In the entries below, which lines run from the one containing "right_inv := fun y => by" to the one containing "have hw : ∀ j, ε j = 0 → ((w"? Copy exactly those lines, ends included, and no others.
======== Record extracts
import Mathlib
import HarnessLib
import HarnessLib.Audit
import Summits.Parity.Statement
import Literature.NumberTheory.Sieve.MoebiusShiftedPrimes
import Summits.BirchSwinnertonDyer.Rank1Residual.P2.CongruentNumberEvenAokiMonskyForms
import HarnessLib

/-!
# Cell `bsd-monsky`: AOKI = MONSKY FOR EVERY NUMBER OF PRIME FACTORS — part 2, the kernel count
# (pure `𝔽₂`-linear algebra; nothing arithmetic asserted)

HONEST FRAMING (cell `bsd-monsky`, run/shared/lean/pub/bsd-monsky/, README §1: ONE theorem on ONE explicit
infinite family of quadratic twists of the congruent number curve at the prime `2`; not "BSD for rank ≤ 1",
nothing at odd primes, nothing booked until the cross-family referee passes the written proof). This file
asserts NO arithmetic fact. In the dictionary of part 1 (`…EvenAokiMonskyForms.lean`: `L = Aᵀ + D_t`,
`Lᵀ = L + εεᵀ + D_ε`, `Σ_j L_ji = t_i`, `Σ ε = 1`, Monsky's even matrix `M = ( L  D_ε ; D_t  Lᵀ )`, Aoki's
`T₁ = {ε = 0}`, `C = L|_{ι × T₁}` = `Λ_{S₁,T}`, essential space `W`, Gram matrix `G`) it proves THE KERNEL COUNT

  `dim ker M + 2·rank C + rank (w ⬝ G w')_{w, w' ∈ W} = |T₁| + |ι|`

(`finrank_ker_add_two_mul_rank_add_rank_gram`), i.e. `s(n) = dim ker M = (|T₁| − rank Λ_{S₁,T}) +
(dim W − rank ᵗΦGΦ)`; with `|S| = |ι| + 1`, `|T| = |T₁|` and `rank Λ_{S,T} = rank Λ_{S₁,T}` (the row of the
prime `2` is the sum of the odd rows) this is Aoki's `1 + |S| + |T| − 2 rank Λ_{S,T} − rank ᵗΦGΦ = 2 + s(n)`
— the arithmetic instantiation is the sequel `…EvenAokiMonskyAllPrimes.lean`.

Proof (prover-B g11, companion note HOME/proof/PROOF-B-AOKI-MONSKY.md): project `ker M ∋ (u, v) ↦ u`.
Its kernel is `{v supported on T₁ : Lᵀ v = 0} ≅ ker C` (symmetry of `L` at `T₁`), of dimension
`|T₁| − rank C`. Its image is `{u ∈ W : w ⬝ G u = 0 ∀ w ∈ W}`: for `(u, v) ∈ ker M` the equations
`L u = D_ε v`, `Lᵀ v = D_t u` give `u ∈ W` and, for `w ∈ W`, `Σ t_i w_i u_i + (L w) ⬝ (L u) =
(L w) ⬝ v + (L w) ⬝ D_ε v = 0`, which is `w ⬝ G u` by the key identity of part 1; conversely for such `u`
the vector `r = D_t u + Lᵀ D_ε L u` is orthogonal to `W` (same identity), hence `r = C y` lies in the
column space of `C` (= annihilator of the left kernel `W`), and `v = ext(y) + D_ε L u` solves the system.
Rank–nullity three times gives the count.

References: [Aoki1999] Thm. 2.2 p. 81 and its proof p. 98; [HeathBrown1994SelmerCongruentII] Appendix
(Monsky), typescript p. 41 L20–L36.
-/

noncomputable section

open scoped Classical

open Matrix

set_option autoImplicit false

namespace Summit.BirchSwinnertonDyer.Rank1Residual.P2.AokiMonsky

/-! ## §4 The kernel count: `dim ker M + 2 rank Λ|_{S₁ × T₁} + rank (Gram on W) = |T₁| + |S₁|` -/

section KernelCount

variable {ι : Type*} [Fintype ι] [DecidableEq ι] (L : Matrix ι ι (ZMod 2)) (ε t : ι → ZMod 2)

/-- **The kernel count (Aoki = Monsky, linear-algebra core).** Let `L` be a square matrix over
`𝔽₂` with `Lᵀ = L + εεᵀ + D_ε` (quadratic reciprocity for `L = Aᵀ + D_t`), column sums
`Σ_j L_ji = t_i` (zero row sums of `A`) and `Σ ε = 1` (an odd number of primes `≡ 3 (mod 4)`), and
`M = ( L  D_ε ; D_t  Lᵀ )` (Monsky's even matrix). With `T₁ = {ε = 0}`, `C = L|_{ι × T₁}`,
`W = {u : (u ᵥ* L)_j = 0 ∀ j ∈ T₁}` (Aoki's `v(Sel₀)`) and `G` Aoki's Gram matrix:
`dim ker M + 2·rank C + rank (w ⬝ G w')_{w, w' ∈ W} = |T₁| + |ι|`.
Proof: `ker M ∋ (u, v) ↦ u` has kernel `{v ⊆ T₁ : Lᵀ v = 0} ≅ ker C` and image
`{u ∈ W : w ⬝ G u = 0 ∀ w ∈ W}` (column space of `C` = annihilator of `W`). [folklore] -/
theorem finrank_ker_add_two_mul_rank_add_rank_gram
    (hLT : ∀ i j, L j i = L i j + ε i * ε j + if i = j then ε i else 0)
    (hcol : ∀ i, ∑ j, L j i = t i) (hodd : ∑ j, ε j = 1)
    (G : Matrix ι ι (ZMod 2))
    (hG : ∀ i l, G i l = (∑ j, ε j * (L i j * L l j)) + (if i = l then t i else 0) +
      (t i * ε l + ε i * t l))
    (Wfin : Finset (ι → ZMod 2)) (hWfin : ∀ u, u ∈ Wfin ↔ ∀ j, ε j = 0 → (u ᵥ* L) j = 0) :
    Module.finrank (ZMod 2)
        ↥(LinearMap.ker (Matrix.fromBlocks L (Matrix.diagonal ε) (Matrix.diagonal t) Lᵀ).mulVecLin) +
      2 * (L.submatrix id (Subtype.val : {j // ε j = 0} → ι)).rank +
      (Matrix.of fun w w' : ↥Wfin => (w : ι → ZMod 2) ⬝ᵥ (G *ᵥ (w' : ι → ZMod 2))).rank =
      Fintype.card {j // ε j = 0} + Fintype.card ι := by
  -- the objects
  set C : Matrix ι {j // ε j = 0} (ZMod 2) := L.submatrix id (Subtype.val : {j // ε j = 0} → ι)
    with hC
  set M : Matrix (ι ⊕ ι) (ι ⊕ ι) (ZMod 2) :=
    Matrix.fromBlocks L (Matrix.diagonal ε) (Matrix.diagonal t) Lᵀ with hM
  set Γ : Matrix ↥Wfin ↥Wfin (ZMod 2) :=
    Matrix.of fun w w' : ↥Wfin => (w : ι → ZMod 2) ⬝ᵥ (G *ᵥ (w' : ι → ZMod 2)) with hΓ
  set W : Submodule (ZMod 2) (ι → ZMod 2) := LinearMap.ker Cᵀ.mulVecLin with hWdef
  set K : Submodule (ZMod 2) (ι ⊕ ι → ZMod 2) := LinearMap.ker M.mulVecLin with hKdef
  set B : Matrix ↥Wfin ι (ZMod 2) :=
    Matrix.of fun (w : ↥Wfin) (i : ι) => ((w : ι → ZMod 2) ᵥ* G) i with hBdef
  set F : (ι ⊕ ι → ZMod 2) →ₗ[ZMod 2] (ι → ZMod 2) :=
    LinearMap.funLeft (ZMod 2) (ZMod 2) (Sum.inl : ι → ι ⊕ ι) with hF
  have hFapp : ∀ x : ι ⊕ ι → ZMod 2, F x = x ∘ Sum.inl := fun x => rfl
  have hsq : ∀ x : ZMod 2, x * x = x := by decide
  -- membership characterisations
  have hvC : ∀ u : ι → ZMod 2, u ᵥ* C = 0 ↔ ∀ j, ε j = 0 → (u ᵥ* L) j = 0 := by
    intro u
    constructor
    · intro h j hj
      have := congr_fun h ⟨j, hj⟩
      simpa [hC, Matrix.vecMul, dotProduct] using this
    · intro h
      ext ⟨j, hj⟩
      simpa [hC, Matrix.vecMul, dotProduct] using h j hj
  have hW : ∀ u, u ∈ W ↔ ∀ j, ε j = 0 → (u ᵥ* L) j = 0 := by
    intro u
    rw [hWdef, LinearMap.mem_ker, Matrix.mulVecLin_apply, Matrix.mulVec_transpose]
    exact hvC u
  have hWfin' : ∀ u, u ∈ Wfin ↔ u ∈ W := fun u => (hWfin u).trans (hW u).symm
  have hK : ∀ x, x ∈ K ↔ (∀ j, (L *ᵥ (x ∘ Sum.inl)) j + ε j * x (Sum.inr j) = 0) ∧
      (∀ i, t i * x (Sum.inl i) + (Lᵀ *ᵥ (x ∘ Sum.inr)) i = 0) := by
    intro x
    rw [hKdef, LinearMap.mem_ker, Matrix.mulVecLin_apply, hM, Matrix.fromBlocks_mulVec]
    constructor
    · intro h
      refine ⟨fun j => ?_, fun i => ?_⟩
      · have := congr_fun h (Sum.inl j)
        simpa [Matrix.mulVec_diagonal] using this
      · have := congr_fun h (Sum.inr i)
        simpa [Matrix.mulVec_diagonal] using this
    · rintro ⟨h1, h2⟩
      ext (j | i)
      · simpa [Matrix.mulVec_diagonal] using h1 j
      · simpa [Matrix.mulVec_diagonal] using h2 i
  have hBapp : ∀ (w : ↥Wfin) (u : ι → ZMod 2), (B *ᵥ u) w = (w : ι → ZMod 2) ⬝ᵥ (G *ᵥ u) := by
    intro w u
    rw [Matrix.dotProduct_mulVec]
    rfl
  have hext : ∀ (y : {j // ε j = 0} → ZMod 2) (i : ι),
      (Lᵀ *ᵥ fun j => if h : ε j = 0 then y ⟨j, h⟩ else 0) i = (C *ᵥ y) i :=
    fun y i => transpose_mulVec_extend L ε hLT y i
  have hεext : ∀ (y : {j // ε j = 0} → ZMod 2) (j : ι),
      ε j * (fun j => if h : ε j = 0 then y ⟨j, h⟩ else 0) j = 0 := by
    intro y j
    by_cases h : ε j = 0
    · simp [h]
    · simp [h]
  -- (0) rank–nullity for `F` on `K`: `dim K = dim F(K) + dim (K ∩ ker F)`
  have hsplit : Module.finrank (ZMod 2) ↥(K.map F) +
      Module.finrank (ZMod 2) ↥(K ⊓ LinearMap.ker F) = Module.finrank (ZMod 2) ↥K := by
    have hrn := LinearMap.finrank_range_add_finrank_ker (F ∘ₗ K.subtype)
    rw [LinearMap.range_comp, Submodule.range_subtype, LinearMap.ker_comp] at hrn
    have heq : Submodule.comap K.subtype (LinearMap.ker F) =
        Submodule.comap K.subtype (K ⊓ LinearMap.ker F) := by
      rw [Submodule.comap_inf, Submodule.comap_subtype_self, top_inf_eq]
    rw [heq] at hrn
    rw [← (Submodule.comapSubtypeEquivOfLe (inf_le_left : K ⊓ LinearMap.ker F ≤ K)).finrank_eq]
    exact hrn
  -- (1) `K ∩ ker F ≅ ker C`
  have hvz : ∀ x : ι ⊕ ι → ZMod 2, x ∈ K ⊓ LinearMap.ker F →
      (∀ i, x (Sum.inl i) = 0) ∧ (∀ j, ¬ ε j = 0 → x (Sum.inr j) = 0) ∧
        (fun j : {j // ε j = 0} => x (Sum.inr (j : ι))) ∈ LinearMap.ker C.mulVecLin := by
    intro x hx
    obtain ⟨hxK, hxF⟩ := Submodule.mem_inf.mp hx
    rw [LinearMap.mem_ker, hFapp] at hxF
    obtain ⟨h1, h2⟩ := (hK x).mp hxK
    have hl : ∀ i, x (Sum.inl i) = 0 := fun i => congr_fun hxF i
    have hv : ∀ j, ¬ ε j = 0 → x (Sum.inr j) = 0 := by
      intro j hj
      have := h1 j
      rw [hxF, Matrix.mulVec_zero, Pi.zero_apply, zero_add] at this
      have h01 : ∀ x : ZMod 2, x = 0 ∨ x = 1 := by decide
      rcases h01 (ε j) with h0 | h0
      · exact absurd h0 hj
      · rwa [h0, one_mul] at this
    refine ⟨hl, hv, ?_⟩
    rw [LinearMap.mem_ker, Matrix.mulVecLin_apply]
    have hxext : (fun j => if h : ε j = 0 then
        (fun j' : {j // ε j = 0} => x (Sum.inr (j' : ι))) ⟨j, h⟩ else 0) = x ∘ Sum.inr := by
      ext j
      by_cases h : ε j = 0
      · simp [h]
      · simp [h, hv j h]
    ext i
    rw [← hext, hxext, Pi.zero_apply]
    have := h2 i
    rwa [hl i, mul_zero, zero_add] at this
  let e : ↥(K ⊓ LinearMap.ker F) ≃ₗ[ZMod 2] ↥(LinearMap.ker C.mulVecLin) :=
    { toFun := fun x => ⟨fun j => (x : ι ⊕ ι → ZMod 2) (Sum.inr (j : ι)), (hvz x x.2).2.2⟩
      map_add' := fun x x' => rfl
      map_smul' := fun c x => rfl
      invFun := fun y => ⟨Sum.elim 0 (fun i => if h : ε i = 0 then
          (y : {j // ε j = 0} → ZMod 2) ⟨i, h⟩ else 0), by
        rw [Submodule.mem_inf]
        constructor
        · rw [hK]
          constructor
          · intro j
            rw [Sum.elim_comp_inl, Matrix.mulVec_zero, Pi.zero_apply, zero_add, Sum.elim_inr]
            exact hεext y j
          · intro i
            rw [Sum.elim_inl, Pi.zero_apply, mul_zero, zero_add, Sum.elim_comp_inr, hext]
            have := y.2
            rw [LinearMap.mem_ker, Matrix.mulVecLin_apply] at this
            exact congr_fun this i
        · rw [LinearMap.mem_ker, hFapp, Sum.elim_comp_inl]⟩
      left_inv := fun x => by
        obtain ⟨hl, hv, -⟩ := hvz x x.2
        apply Subtype.ext
        ext (i | i)
        · simp only [Sum.elim_inl, Pi.zero_apply]
          exact (hl i).symm
        · simp only [Sum.elim_inr]
          by_cases h : ε i = 0
          · simp [h]
          · simp [h, hv i h]
      right_inv := fun y => by
        apply Subtype.ext
        ext j
        simp [j.2] }
  have hb : Module.finrank (ZMod 2) ↥(K ⊓ LinearMap.ker F) =
      Module.finrank (ZMod 2) ↥(LinearMap.ker C.mulVecLin) := e.finrank_eq
  have hb2 : Module.finrank (ZMod 2) ↥(LinearMap.ker C.mulVecLin) + C.rank =
      Fintype.card {j // ε j = 0} := by
    have h := LinearMap.finrank_range_add_finrank_ker C.mulVecLin
    rw [Module.finrank_pi (ZMod 2)] at h
    rw [Matrix.rank]
    omega
  -- (2) `F(K) = {u ∈ W : w ⬝ G u = 0 ∀ w ∈ W}`
  have ha : K.map F = W ⊓ LinearMap.ker B.mulVecLin := by
    apply le_antisymm
    · rintro _ ⟨x, hxK, rfl⟩
      rw [hFapp]
      obtain ⟨h1, h2⟩ := (hK x).mp hxK
      have hl : ∀ i, (x ∘ Sum.inl) i = x (Sum.inl i) := fun i => rfl
      have hb' : ∀ j, (L *ᵥ (x ∘ Sum.inl)) j = ε j * x (Sum.inr j) := fun j =>
        CharTwo.add_eq_zero.mp (h1 j)
      have ht' : ∀ i, t i * x (Sum.inl i) = (Lᵀ *ᵥ (x ∘ Sum.inr)) i := fun i =>
        CharTwo.add_eq_zero.mp (h2 i)
      have hu : ∀ j, ε j = 0 → ((x ∘ Sum.inl) ᵥ* L) j = 0 := by
        intro j hj
        rw [vecMul_apply_eq_mulVec_apply L ε hLT _ hj, hb' j, hj, zero_mul]
      refine Submodule.mem_inf.mpr ⟨(hW _).mpr hu, ?_⟩
      rw [LinearMap.mem_ker, Matrix.mulVecLin_apply]
      ext w
      have hw : ∀ j, ε j = 0 → ((w : ι → ZMod 2) ᵥ* L) j = 0 := (hWfin _).mp w.2
      rw [hBapp, Pi.zero_apply, dotProduct_gram_mulVec_of_memW L ε t hLT hcol hodd G hG hw hu]
      -- `Σ t_i w_i u_i = w ⬝ Lᵀ v = (L w) ⬝ v` and `(L w) ⬝ (L u) = Σ (L w)_j ε_j v_j`
      have hs1 : ∑ i, t i * ((w : ι → ZMod 2) i * (x ∘ Sum.inl) i) =
          (L *ᵥ (w : ι → ZMod 2)) ⬝ᵥ (x ∘ Sum.inr) := by
        rw [← Matrix.vecMul_transpose, ← Matrix.dotProduct_mulVec]
        simp only [dotProduct]
        exact Finset.sum_congr rfl fun i _ => by rw [hl, ← ht' i]; ring
      rw [hs1]
      simp only [dotProduct, ← Finset.sum_add_distrib]
      refine Finset.sum_eq_zero fun j _ => ?_
      rw [hb' j, Function.comp_apply,
        show (L *ᵥ (w : ι → ZMod 2)) j * x (Sum.inr j) +
            (L *ᵥ (w : ι → ZMod 2)) j * (ε j * x (Sum.inr j)) =
          ((L *ᵥ (w : ι → ZMod 2)) j + ε j * (L *ᵥ (w : ι → ZMod 2)) j) * x (Sum.inr j) by ring,
        eps_mul_mulVec_apply_of_memW L ε hLT hw j, CharTwo.add_self_eq_zero, zero_mul]
    · intro u hu'
      obtain ⟨huW, huB⟩ := Submodule.mem_inf.mp hu'
      have hu : ∀ j, ε j = 0 → (u ᵥ* L) j = 0 := (hW u).mp huW
      rw [LinearMap.mem_ker, Matrix.mulVecLin_apply] at huB
      -- the right-hand side `r = D_t u + Lᵀ v₂`, `v₂ = D_ε (L u)`, is orthogonal to `W`
      obtain ⟨y, hy⟩ := exists_mulVec_eq_of_forall_vecMul_eq_zero C
        (fun i => t i * u i + (Lᵀ *ᵥ fun j => ε j * (L *ᵥ u) j) i) (by
          intro w hw0
          have hw : ∀ j, ε j = 0 → (w ᵥ* L) j = 0 := (hvC w).mp hw0
          have hG0 : w ⬝ᵥ (G *ᵥ u) = 0 := by
            rw [← hBapp ⟨w, (hWfin w).mpr hw⟩ u, huB, Pi.zero_apply]
          rw [dotProduct_gram_mulVec_of_memW L ε t hLT hcol hodd G hG hw hu] at hG0
          rw [← hG0]
          simp only [dotProduct, mul_add, Finset.sum_add_distrib]
          congr 1
          · exact Finset.sum_congr rfl fun i _ => by ring
          · have h := Matrix.dotProduct_mulVec w Lᵀ (fun j => ε j * (L *ᵥ u) j)
            rw [Matrix.vecMul_transpose] at h
            simp only [dotProduct] at h
            rw [h]
            exact Finset.sum_congr rfl fun j _ => by
              rw [eps_mul_mulVec_apply_of_memW L ε hLT hu j])
      refine ⟨Sum.elim u ((fun j => if h : ε j = 0 then y ⟨j, h⟩ else 0) +
        fun j => ε j * (L *ᵥ u) j), ?_, ?_⟩
      · rw [SetLike.mem_coe, hK]
        constructor
        · intro j
          rw [Sum.elim_comp_inl, Sum.elim_inr, Pi.add_apply, mul_add, hεext, zero_add,
            ← mul_assoc, hsq, eps_mul_mulVec_apply_of_memW L ε hLT hu j,
            CharTwo.add_self_eq_zero]
        · intro i
          rw [Sum.elim_inl, Sum.elim_comp_inr, Matrix.mulVec_add, Pi.add_apply, hext, hy]
          beta_reduce
          rw [← add_assoc, ← add_assoc, CharTwo.add_self_eq_zero, zero_add, CharTwo.add_self_eq_zero]
      · rw [hFapp, Sum.elim_comp_inl]
  -- (3) the three dimension counts
  have h2 : Module.finrank (ZMod 2) ↥W + C.rank = Fintype.card ι :=
    finrank_ker_transpose_add_rank C
  have h3 : Γ.rank + Module.finrank (ZMod 2) ↥(W ⊓ LinearMap.ker B.mulVecLin) =
      Module.finrank (ZMod 2) ↥W :=
    rank_gram_add_finrank G Wfin W hWfin'
  rw [ha] at hsplit
  omega

end KernelCount



end Summit.BirchSwinnertonDyer.Rank1Residual.P2.AokiMonsky

end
================
● **Exercise result**:
      right_inv := fun y => by
        apply Subtype.ext
        ext j
        simp [j.2] }
  have hb : Module.finrank (ZMod 2) ↥(K ⊓ LinearMap.ker F) =
      Module.finrank (ZMod 2) ↥(LinearMap.ker C.mulVecLin) := e.finrank_eq
  have hb2 : Module.finrank (ZMod 2) ↥(LinearMap.ker C.mulVecLin) + C.rank =
      Fintype.card {j // ε j = 0} := by
    have h := LinearMap.finrank_range_add_finrank_ker C.mulVecLin
    rw [Module.finrank_pi (ZMod 2)] at h
    rw [Matrix.rank]
    omega
  -- (2) `F(K) = {u ∈ W : w ⬝ G u = 0 ∀ w ∈ W}`
  have ha : K.map F = W ⊓ LinearMap.ker B.mulVecLin := by
    apply le_antisymm
    · rintro _ ⟨x, hxK, rfl⟩
      rw [hFapp]
      obtain ⟨h1, h2⟩ := (hK x).mp hxK
      have hl : ∀ i, (x ∘ Sum.inl) i = x (Sum.inl i) := fun i => rfl
      have hb' : ∀ j, (L *ᵥ (x ∘ Sum.inl)) j = ε j * x (Sum.inr j) := fun j =>
        CharTwo.add_eq_zero.mp (h1 j)
      have ht' : ∀ i, t i * x (Sum.inl i) = (Lᵀ *ᵥ (x ∘ Sum.inr)) i := fun i =>
        CharTwo.add_eq_zero.mp (h2 i)
      have hu : ∀ j, ε j = 0 → ((x ∘ Sum.inl) ᵥ* L) j = 0 := by
        intro j hj
        rw [vecMul_apply_eq_mulVec_apply L ε hLT _ hj, hb' j, hj, zero_mul]
      refine Submodule.mem_inf.mpr ⟨(hW _).mpr hu, ?_⟩
      rw [LinearMap.mem_ker, Matrix.mulVecLin_apply]
      ext w
      have hw : ∀ j, ε j = 0 → ((w : ι → ZMod 2) ᵥ* L) j = 0 := (hWfin _).mp w.2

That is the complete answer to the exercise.